[Bioperl-l] Bioperl Developer snapshot 1.3.03

Heikki Lehvaslaiho heikki at ebi.ac.uk
Fri Nov 21 11:20:25 EST 2003


   Bioperl developer snap shot  1.3.03
   ---------------------------------


This is the third developer snap shot from the BioPerl CVS head
that will eventually lead to release 1.4.

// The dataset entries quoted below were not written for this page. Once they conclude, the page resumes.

import Mathlib
import HarnessLib
import Literature.Computability.AlgebraicComplexity.AsymptoticSpectrum
import Literature.Computability.AlgebraicComplexity.BorderRankCW
import Literature.Computability.AlgebraicComplexity.SchoenhageTau

/-!
# An exact instance of strict submultiplicativity of border rank under the Kronecker product:
# `bR(W ⊠ T_CGJ) ≤ 9 < 10 = bR(W) · bR(T_CGJ)`

`W = T_{cw,1} = e₀⊗e₁⊗e₁ + e₁⊗e₀⊗e₁ + e₁⊗e₁⊗e₀` is the W-state (the little Coppersmith–Winograd tensor
with `q = 1`, border rank `2`, rank `3`) and
`T_CGJ = a₁b₁c₁ + a₂b₂c₂ + a₃b₃c₃ + (a₁+a₂+a₃)(b₁+b₂+b₃)(c₁+c₂+c₃) + 2(a₁+a₂)(b₁+b₃)(c₂+c₃) ∈ ℚ³⊗ℚ³⊗ℚ³`
is the tensor of Christandl–Gesmundo–Jensen, *Border rank is not multiplicative under the tensor
product* (SIAM J. Appl. Algebra Geom. 3 (2019), Prop. 3.1), which has rank = border rank `5` and sits on
a secant line with a double drop: `T − 2Z` and `T − Z` have rank `4` for the rank-one
`Z = (a₁+a₂)(b₁+b₃)(c₂+c₃)`.

MECHANISM. If `z` is rank one and `q₀`, `q₁ = q₀ + z` have (border) rank `≤ r`, then for `p = q₀ + 2z`
`W ⊠ p = lim_{ε→0} ε⁻¹ [ (e₁+εe₀)^{⊗3} ⊠ q₀ + (e₁+2εe₀)^{⊗3} ⊠ z − e₁^{⊗3} ⊠ q₁ ]`,
so `bR(W ⊠ p) ≤ 2r + 1 < 2(r+1)`. With the honest rank-`4` decompositions of `T − 2Z` and `T − Z` this
is an explicit ORDER-ONE approximate decomposition with NINE triads over `ℚ[ε]`, recorded below as the
tables `u0/u1, v0/v1, w0/w1` (index `(w, i) ∈ Fin 2 × Fin 3` of `ℚ² ⊗ ℚ³`; degree-`0` parts live in the
block `w = 1`, degree-`1` parts in the block `w = 0`).  The two coefficient identities (`ε⁰`: zero;
`ε¹`: `W ⊠ T_CGJ`) are checked by `decide` over `ℤ` on the tables scaled by `2` (every triad then carries a factor `8`) and transported to `ℚ`.  (The matching lower bound `bR ≥ 9` — a Koszul
flattening of rank `18` after a generic rank-`3` restriction of one leg — is recorded in the decomp-mm
census, `census/data/k13e-exact-certificate-WxTcgj-v6.json`, not formalised here.)

Provenance: decomp-mm census generation 6 (instrument cell K7-A «bR(W ⊠ u) = 9 < 10» made exact).
-/

open Literature.Computability.AlgebraicComplexity
open scoped BigOperators Polynomial

set_option linter.dupNamespace false -- `MatrixMultiplication.MatrixMultiplication` (summit = problem, D-0017)

namespace Summit.MatrixMultiplication.MatrixMultiplication.Theorems.KroneckerWStateBorderRank

/-- The Christandl–Gesmundo–Jensen tensor over `ℤ`: entry `[i=j=k] + 1 + 2·[i ≠ 2][j ≠ 1][k ≠ 0]`
(`T_CGJ = Σᵢ aᵢbᵢcᵢ + (Σa)(Σb)(Σc) + 2(a₁+a₂)(b₁+b₃)(c₂+c₃)`, CGJ 2019 Prop. 3.1, 0-based indices). [cite: ChristandlGesmundoJensen2019, Prop. 3.1] -/
def tCGJInt : Fin 3 → Fin 3 → Fin 3 → ℤ := fun i j k =>
  (if i = j ∧ j = k then 1 else 0) + 1 + (if i ≠ 2 ∧ j ≠ 1 ∧ k ≠ 0 then 2 else 0)

/-- `T_CGJ` over `ℚ`. [cite: ChristandlGesmundoJensen2019, Prop. 3.1] -/
def tCGJ : Fin 3 → Fin 3 → Fin 3 → ℚ := fun i j k => (tCGJInt i j k : ℚ)

/-- cast `ℤ → ℚ` of the host `W ⊠ T_CGJ`. [folklore] -/
theorem intCast_host (a b c : Fin 2 × Fin 3) :
    ((kroneckerTensor (cwTensor ℤ 1) tCGJInt a b c : ℤ) : ℚ) = kroneckerTensor (cwTensor ℚ 1) tCGJ a b c := by
  simp only [kroneckerTensor_apply, cwTensor_apply, tCGJ, Int.cast_mul]
  split_ifs <;> simp

/-- `2 ×` degree-`0` parts of the first factors (all in the `e₁`-block; the sign of the four `q`-terms folded in) (scaled by `2`, integral). [new] -/
def U0 : Fin 9 → Fin 2 × Fin 3 → ℤ := fun ρ p =>
  match ρ, p.1, p.2 with
  | 0, 1, 0 => 2
  | 1, 1, 1 => 2
  | 2, 1, 2 => 2
  | 3, 1, 0 => 2
  | 3, 1, 1 => 2
  | 3, 1, 2 => 2
  | 4, 1, 0 => 2
  | 4, 1, 1 => 2
  | 5, 1, 0 => -4
  | 5, 1, 1 => -4
  | 5, 1, 2 => -2
  | 6, 1, 1 => -2
  | 6, 1, 2 => -1
  | 7, 1, 0 => -2
  | 7, 1, 2 => -1
  | 8, 1, 2 => -2
  | _, _, _ => 0

/-- `2 ×` degree-`1` parts of the first factors (all in the `e₀`-block) (scaled by `2`, integral). [new] -/
def U1 : Fin 9 → Fin 2 × Fin 3 → ℤ := fun ρ p =>
  match ρ, p.1, p.2 with
  | 0, 0, 0 => 2
  | 1, 0, 1 => 2
  | 2, 0, 2 => 2
  | 3, 0, 0 => 2
  | 3, 0, 1 => 2
  | 3, 0, 2 => 2
  | 4, 0, 0 => 4
  | 4, 0, 1 => 4
  | _, _, _ => 0

/-- `2 ×` degree-`0` parts of the second factors (scaled by `2`, integral). [new] -/
def V0 : Fin 9 → Fin 2 × Fin 3 → ℤ := fun ρ p =>
  match ρ, p.1, p.2 with
  | 0, 1, 0 => 2
  | 1, 1, 1 => 2
  | 2, 1, 2 => 2
  | 3, 1, 0 => 2
  | 3, 1, 1 => 2
  | 3, 1, 2 => 2
  | 4, 1, 0 => 2
  | 4, 1, 2 => 2
  | 5, 1, 0 => 2
  | 5, 1, 1 => 1
  | 5, 1, 2 => 2
  | 6, 1, 1 => 2
  | 7, 1, 0 => 2
  | 7, 1, 1 => 1
  | 8, 1, 1 => 1
  | 8, 1, 2 => 2
  | _, _, _ => 0

/-- `2 ×` degree-`1` parts of the second factors (scaled by `2`, integral). [new] -/
def V1 : Fin 9 → Fin 2 × Fin 3 → ℤ := fun ρ p =>
  match ρ, p.1, p.2 with
  | 0, 0, 0 => 2
  | 1, 0, 1 => 2
  | 2, 0, 2 => 2
  | 3, 0, 0 => 2
  | 3, 0, 1 => 2
  | 3, 0, 2 => 2
  | 4, 0, 0 => 4
  | 4, 0, 2 => 4
  | _, _, _ => 0

/-- `2 ×` degree-`0` parts of the third factors (scaled by `2`, integral). [new] -/
def W0 : Fin 9 → Fin 2 × Fin 3 → ℤ := fun ρ p =>
  match ρ, p.1, p.2 with
  | 0, 1, 0 => 2
  | 1, 1, 1 => 2
  | 2, 1, 2 => 2
  | 3, 1, 0 => 2
  | 3, 1, 1 => 2
  | 3, 1, 2 => 2
  | 4, 1, 1 => 2
  | 4, 1, 2 => 2
  | 5, 1, 0 => 1
  | 5, 1, 1 => 2
  | 5, 1, 2 => 2
  | 6, 1, 0 => 1
  | 6, 1, 1 => 2
  | 7, 1, 0 => 2
  | 8, 1, 0 => 1
  | 8, 1, 2 => 2
  | _, _, _ => 0

/-- `2 ×` degree-`1` parts of the third factors (scaled by `2`, integral). [new] -/
def W1 : Fin 9 → Fin 2 × Fin 3 → ℤ := fun ρ p =>
  match ρ, p.1, p.2 with
  | 0, 0, 0 => 2
  | 1, 0, 1 => 2
  | 2, 0, 2 => 2
  | 3, 0, 0 => 2
  | 3, 0, 1 => 2
  | 3, 0, 2 => 2
  | 4, 0, 1 => 4
  | 4, 0, 2 => 4
  | _, _, _ => 0

set_option maxRecDepth 4000 in
/-- the `ε⁰`-coefficient of the nine-triad family vanishes identically (kernel check over `ℤ`). [new] -/
theorem identity_zero : ∀ (a b c : Fin 2 × Fin 3),
    (∑ ρ : Fin 9, U0 ρ a * V0 ρ b * W0 ρ c) = 0 := by
  decide

set_option maxRecDepth 4000 in
/-- the `ε¹`-coefficient of the nine-triad family is `8 · (W ⊠ T_CGJ)` (tables scaled by `2`; kernel check over `ℤ`). [new] -/
theorem identity_one : ∀ (a b c : Fin 2 × Fin 3),
    (∑ ρ : Fin 9, (U1 ρ a * V0 ρ b * W0 ρ c + U0 ρ a * V1 ρ b * W0 ρ c + U0 ρ a * V0 ρ b * W1 ρ c)) =
      8 * kroneckerTensor (cwTensor ℤ 1) tCGJInt a b c := by
  decide

/-- first factors `u_ρ(ε) = (U0_ρ + ε U1_ρ)/2`. [new] -/
noncomputable def uP (ρ : Fin 9) (a : Fin 2 × Fin 3) : ℚ[X] :=
  Polynomial.C ((U0 ρ a : ℚ) / 2) + Polynomial.X * Polynomial.C ((U1 ρ a : ℚ) / 2)

/-- second factors `v_ρ(ε) = (V0_ρ + ε V1_ρ)/2`. [new] -/
noncomputable def vP (ρ : Fin 9) (b : Fin 2 × Fin 3) : ℚ[X] :=
  Polynomial.C ((V0 ρ b : ℚ) / 2) + Polynomial.X * Polynomial.C ((V1 ρ b : ℚ) / 2)

/-- third factors `w_ρ(ε) = (W0_ρ + ε W1_ρ)/2`. [new] -/
noncomputable def wP (ρ : Fin 9) (c : Fin 2 × Fin 3) : ℚ[X] :=
  Polynomial.C ((W0 ρ c : ℚ) / 2) + Polynomial.X * Polynomial.C ((W1 ρ c : ℚ) / 2)

/-- degree-`≤ 3` expansion of one triad of linear polynomials. [folklore] -/
theorem triad_expand (x0 x1 y0 y1 z0 z1 : ℚ) :
    (Polynomial.C x0 + Polynomial.X * Polynomial.C x1) * (Polynomial.C y0 + Polynomial.X * Polynomial.C y1) *
        (Polynomial.C z0 + Polynomial.X * Polynomial.C z1) =
      Polynomial.C (x0 * y0 * z0) + Polynomial.C (x1 * y0 * z0 + x0 * y1 * z0 + x0 * y0 * z1) * Polynomial.X +
        Polynomial.C (x1 * y1 * z0 + x1 * y0 * z1 + x0 * y1 * z1) * Polynomial.X ^ 2 +
          Polynomial.C (x1 * y1 * z1) * Polynomial.X ^ 3 := by
  simp only [map_mul, map_add]
  ring

/-- its `ε⁰`-coefficient. [folklore] -/
theorem triad_coeff_zero (x0 x1 y0 y1 z0 z1 : ℚ) :
    ((Polynomial.C x0 + Polynomial.X * Polynomial.C x1) * (Polynomial.C y0 + Polynomial.X * Polynomial.C y1) *
        (Polynomial.C z0 + Polynomial.X * Polynomial.C z1)).coeff 0 = x0 * y0 * z0 := by
  rw [triad_expand]
  simp only [Polynomial.coeff_add, Polynomial.coeff_C_zero, Polynomial.coeff_C_mul_X,
    Polynomial.coeff_C_mul_X_pow]
  simp

/-- its `ε¹`-coefficient. [folklore] -/
theorem triad_coeff_one (x0 x1 y0 y1 z0 z1 : ℚ) :
    ((Polynomial.C x0 + Polynomial.X * Polynomial.C x1) * (Polynomial.C y0 + Polynomial.X * Polynomial.C y1) *
        (Polynomial.C z0 + Polynomial.X * Polynomial.C z1)).coeff 1 = x1 * y0 * z0 + x0 * y1 * z0 + x0 * y0 * z1 := by
  rw [triad_expand]
  simp only [Polynomial.coeff_add, Polynomial.coeff_C, Polynomial.coeff_C_mul_X,
    Polynomial.coeff_C_mul_X_pow]
  simp

/-- the `ε⁰`-identity transported to `ℚ` with the halves. [new] -/
theorem rat_identity_zero (a b c : Fin 2 × Fin 3) :
    (∑ ρ : Fin 9, (U0 ρ a : ℚ) / 2 * ((V0 ρ b : ℚ) / 2) * ((W0 ρ c : ℚ) / 2)) = 0 := by
  have h := congrArg (fun z : ℤ => (z : ℚ) / 8) (identity_zero a b c)
  simp only [Int.cast_sum, Int.cast_mul, Int.cast_zero, zero_div, Finset.sum_div] at h
  rw [← h]
  exact Finset.sum_congr rfl fun ρ _ => by ring

/-- the `ε¹`-identity transported to `ℚ` with the halves. [new] -/
theorem rat_identity_one (a b c : Fin 2 × Fin 3) :
    (∑ ρ : Fin 9, ((U1 ρ a : ℚ) / 2 * ((V0 ρ b : ℚ) / 2) * ((W0 ρ c : ℚ) / 2) +
        (U0 ρ a : ℚ) / 2 * ((V1 ρ b : ℚ) / 2) * ((W0 ρ c : ℚ) / 2) +
        (U0 ρ a : ℚ) / 2 * ((V0 ρ b : ℚ) / 2) * ((W1 ρ c : ℚ) / 2))) =
      kroneckerTensor (cwTensor ℚ 1) tCGJ a b c := by
  have h := congrArg (fun z : ℤ => (z : ℚ) / 8) (identity_one a b c)
  simp only [Int.cast_sum, Int.cast_mul, Int.cast_add, Int.cast_ofNat, intCast_host, Finset.sum_div] at h
  rw [mul_div_assoc] at h
  rw [show (8 : ℚ) * (kroneckerTensor (cwTensor ℚ 1) tCGJ a b c / 8) = kroneckerTensor (cwTensor ℚ 1) tCGJ a b c by ring] at h
  rw [← h]
  exact Finset.sum_congr rfl fun ρ _ => by ring

/-- **The nine triads are an order-`1` approximate decomposition of `W ⊠ T_CGJ`**
(Bläser 2013, Def. 6.1 grammar `IsApproxDecomposition`). [new] -/
theorem isApproxDecomposition :
    IsApproxDecomposition 1 (kroneckerTensor (cwTensor ℚ 1) tCGJ) uP vP wP := by
  intro a b c j hj
  rw [Polynomial.finsetSum_coeff]
  rcases Nat.le_one_iff_eq_zero_or_eq_one.mp hj with rfl | rfl
  · simp only [uP, vP, wP, triad_coeff_zero]
    rw [if_neg (by decide)]
    exact rat_identity_zero a b c
  · simp only [uP, vP, wP, triad_coeff_one, if_true]
    exact rat_identity_one a b c

/-- **`bR(W ⊠ T_CGJ) ≤ 9`** — strictly below `bR(W) · bR(T_CGJ) = 2 · 5 = 10`: an exact, rational
instance of strict submultiplicativity of border rank under the Kronecker product in `ℚ⁶ ⊗ ℚ⁶ ⊗ ℚ⁶`. [new] -/
theorem algBorderRank_wState_kronecker_tCGJ_le :
    algBorderRank (kroneckerTensor (cwTensor ℚ 1) tCGJ) ≤ 9 :=
  (algBorderRank_le_approxRank 1 _).trans (approxRank_le_of_isApproxDecomposition isApproxDecomposition)

end Summit.MatrixMultiplication.MatrixMultiplication.Theorems.KroneckerWStateBorderRank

http://bioperl.org/DIST/current_core_unstable.tar.gz
http://bioperl.org/DIST/bioperl-1.3.03.tar.gz

Changes since 1.3.02
--------------------

A month is far too long time between snap shots, but I found it
difficult to find time to write an overview of what has
happend. Waiting made it harder, of course, so I'll be able to just
skim the top of the changes made.  See the latter pat of the message for 
emails.

Bio::LocatableSeq now gives reasonable values to start() and end()
without manually setting them if the values can be derived from the
sequence only.

Sequence database parsers now treat virus Bio::Species entries
differently form other taxons. Since virus nomenclature does not
follow the standard genus + species format, calling binomial() on viri
is not advisable. The output will merge group name and species name,
which is usually not what you want. This might need more work in the
future.

Bio::SimpleAlign has new methods. Help appreciated there too. (see
below)

If you really want, you can now add custom translation tables into
Bio::Tools::CodonTable and create Marsian proteins.

Stefan has continued finetuning his Bio::Matrix::PSM modules. 

Number of fixes has been added to Bio::Graphics modules. Work is
under way to add SVG support.

Bio::Tools::SeqWords has a new method: count_overlap_words()

Remember: BPlite is getting superceded by SearchIO.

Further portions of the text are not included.